Question

(a) find the projection of \(\mathbf{u}\) onto \(\mathbf{v}\), and (b) find the vector component of u orthogonal to v. $$ \mathbf{u}=\langle 2,-3\rangle, \quad \mathbf{v}=\langle 3,2\rangle $$

Short answer

The projection of u onto v is \( \langle0,0\rangle \) and the vector component of u orthogonal to v is \( \langle2,-3\rangle \).

Step-by-step solution

Calculate the Dot Product of u and v

The dot product of two vectors \( \mathbf{u} \) and \( \mathbf{v} \) is given by \( \mathbf{u} \cdot \mathbf{v} = \) sum of the product of their corresponding components. In this case, \( \mathbf{u} \cdot \mathbf{v} = (2*3) + (-3*2) = 0.

Find the Square of V's Magnitude

We need to find the square of magnitude of vector \( \mathbf{v} \). The magnitude of a vector \( \mathbf{v} = \langle v_1, v_2 \rangle \) is given by \( \| \mathbf{v} \|^2 = v_1^2 + v_2^2 \). Here, \( \| \mathbf{v} \|^2 = (3*3) + (2*2) = 13.

Calculate the Projection of u onto v

The projection of vector \( \mathbf{u} \) onto vector \( \mathbf{v} \) is given by \( \text{proj}_{\mathbf{v}} \mathbf{u} = \frac{ \mathbf{u} \cdot \mathbf{v}}{\| \mathbf{v} \|^2} * \mathbf{v} \). Substituting values we have \( \text{proj}_{\mathbf{v}} \mathbf{u} = \frac{0}{13} * \langle3,2\rangle = \langle0,0\rangle \).

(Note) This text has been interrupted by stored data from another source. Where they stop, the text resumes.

/-- the same with a cut-off `|z| ≤ 1` between `G_□` and the commutator (`(h_□G_□)·z·(h_□N − Nh_□)`, the shape delivered by the V1 decomposition of `[M_□, h_□]`).
[cite: Balaban1984PropagatorsII, (2.134) p.247 + (2.92) p.239] -/
theorem commLineT_hasMajorant_midCut (blk : X → g.Site) (hL : 1 ≤ g.L) (hη : 0 < g.eta) (hsep : LevelSep g)
    (hd : ∀ a b, 0 ≤ g.dist a b) {δ₂ CN CG c s r₀ : ℝ} (hδ₂ : 0 < δ₂) (hCN : 0 ≤ CN) (hCG : 0 ≤ CG)
    (hs : 0 ≤ s) (hr₀ : 0 ≤ r₀) (hM : 0 < g.M) (hRM : 0 ≤ g.R * g.M)
    (hthr : g.L ^ 2 ≤ Real.exp (1 / 8 * δ₂ * (g.R * g.M))) (h263 : Ineq263With c g (3 / 4 * δ₂) (1 / 3))
    {N HG : Module.End ℝ (X → ℝ)} {z hc : X → ℝ} {T : Set g.Site}
    (hNin : InMajorant blk N T fun y y'' => CN / g.len y ^ 2 * Real.exp (-(δ₂ * g.dist y y'')))
    (hNout : ∀ (y'' : g.Site) (μ : X → ℝ) (B : ℝ), BlockSupp blk μ y'' B → ∀ x, blk x ∈ T →
      |N μ x| ≤ CN / g.len (blk x) ^ 2 * Real.exp (-(δ₂ * g.dist (blk x) y'')) * B)
    (hz : ∀ x, |z x| ≤ 1) (hcT : ∀ x, hc x ≠ 0 → blk x ∈ T) (hLip : ∀ x x', |hc x' - hc x| ≤ s / g.M * (g.dist (blk x) (blk x') + r₀))
    (hHG : HasMajorant blk HG fun y y'' => CG * g.len y ^ 2 * Real.exp (-(δ₂ * g.dist y y''))) :
    HasMajorant blk (HG * (mulOp z * (mulOp hc * N - N * mulOp hc))) fun y y' =>
      s / g.M * (CN * CG * g.L ^ 2 * (8 / δ₂ + r₀)) * c ^ 2 * Real.exp (-(1 / 2 * δ₂ * g.dist y y')) := by
  rw [← mul_assoc]
  exact commLineT_hasMajorant blk hL hη hsep hd hδ₂ hCN hCG hs hr₀ hM hRM hthr h263 hNin hNout hcT hLip (hasMajorant_mulOp_right blk hHG hz)

/-- the same with a cut-off `|ζ| ≤ 1` on the right (`(h_□G_□)·(h_□P_□ − P_□h_□)·ζ_□`, line 4 of the reversed (2.92)).
[cite: Balaban1984PropagatorsII, (2.134) p.247 + (2.92) p.239 (line 4)] -/
theorem commLineT_hasMajorant_rightCut (blk : X → g.Site) (hL : 1 ≤ g.L) (hη : 0 < g.eta) (hsep : LevelSep g)
    (hd : ∀ a b, 0 ≤ g.dist a b) {δ₂ CN CG c s r₀ : ℝ} (hδ₂ : 0 < δ₂) (hCN : 0 ≤ CN) (hCG : 0 ≤ CG)
    (hs : 0 ≤ s) (hr₀ : 0 ≤ r₀) (hM : 0 < g.M) (hRM : 0 ≤ g.R * g.M)
    (hthr : g.L ^ 2 ≤ Real.exp (1 / 8 * δ₂ * (g.R * g.M))) (h263 : Ineq263With c g (3 / 4 * δ₂) (1 / 3))
    {N HG : Module.End ℝ (X → ℝ)} {ζ hc : X → ℝ} {T : Set g.Site}
    (hNin : InMajorant blk N T fun y y'' => CN / g.len y ^ 2 * Real.exp (-(δ₂ * g.dist y y'')))
    (hNout : ∀ (y'' : g.Site) (μ : X → ℝ) (B : ℝ), BlockSupp blk μ y'' B → ∀ x, blk x ∈ T →
      |N μ x| ≤ CN / g.len (blk x) ^ 2 * Real.exp (-(δ₂ * g.dist (blk x) y'')) * B)
    (hζ : ∀ x, |ζ x| ≤ 1) (hcT : ∀ x, hc x ≠ 0 → blk x ∈ T) (hLip : ∀ x x', |hc x' - hc x| ≤ s / g.M * (g.dist (blk x) (blk x') + r₀))
    (hHG : HasMajorant blk HG fun y y'' => CG * g.len y ^ 2 * Real.exp (-(δ₂ * g.dist y y''))) :
    HasMajorant blk (HG * ((mulOp hc * N - N * mulOp hc) * mulOp ζ)) fun y y' =>
      s / g.M * (CN * CG * g.L ^ 2 * (8 / δ₂ + r₀)) * c ^ 2 * Real.exp (-(1 / 2 * δ₂ * g.dist y y')) := by
  rw [← mul_assoc]
  exact hasMajorant_mulOp_right blk
    (commLineT_hasMajorant blk hL hη hsep hd hδ₂ hCN hCG hs hr₀ hM hRM hthr h263 hNin hNout hcT hLip hHG) hζ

Find the Vector Component of u Orthogonal to v

The vector component of \( \mathbf{u} \) orthogonal to \( \mathbf{v} \) is given by \( \mathbf{u} - \text{proj}_{\mathbf{v}} \mathbf{u} \). Substituting values get \( \langle2,-3\rangle - \langle0,0\rangle = \langle2,-3\rangle \).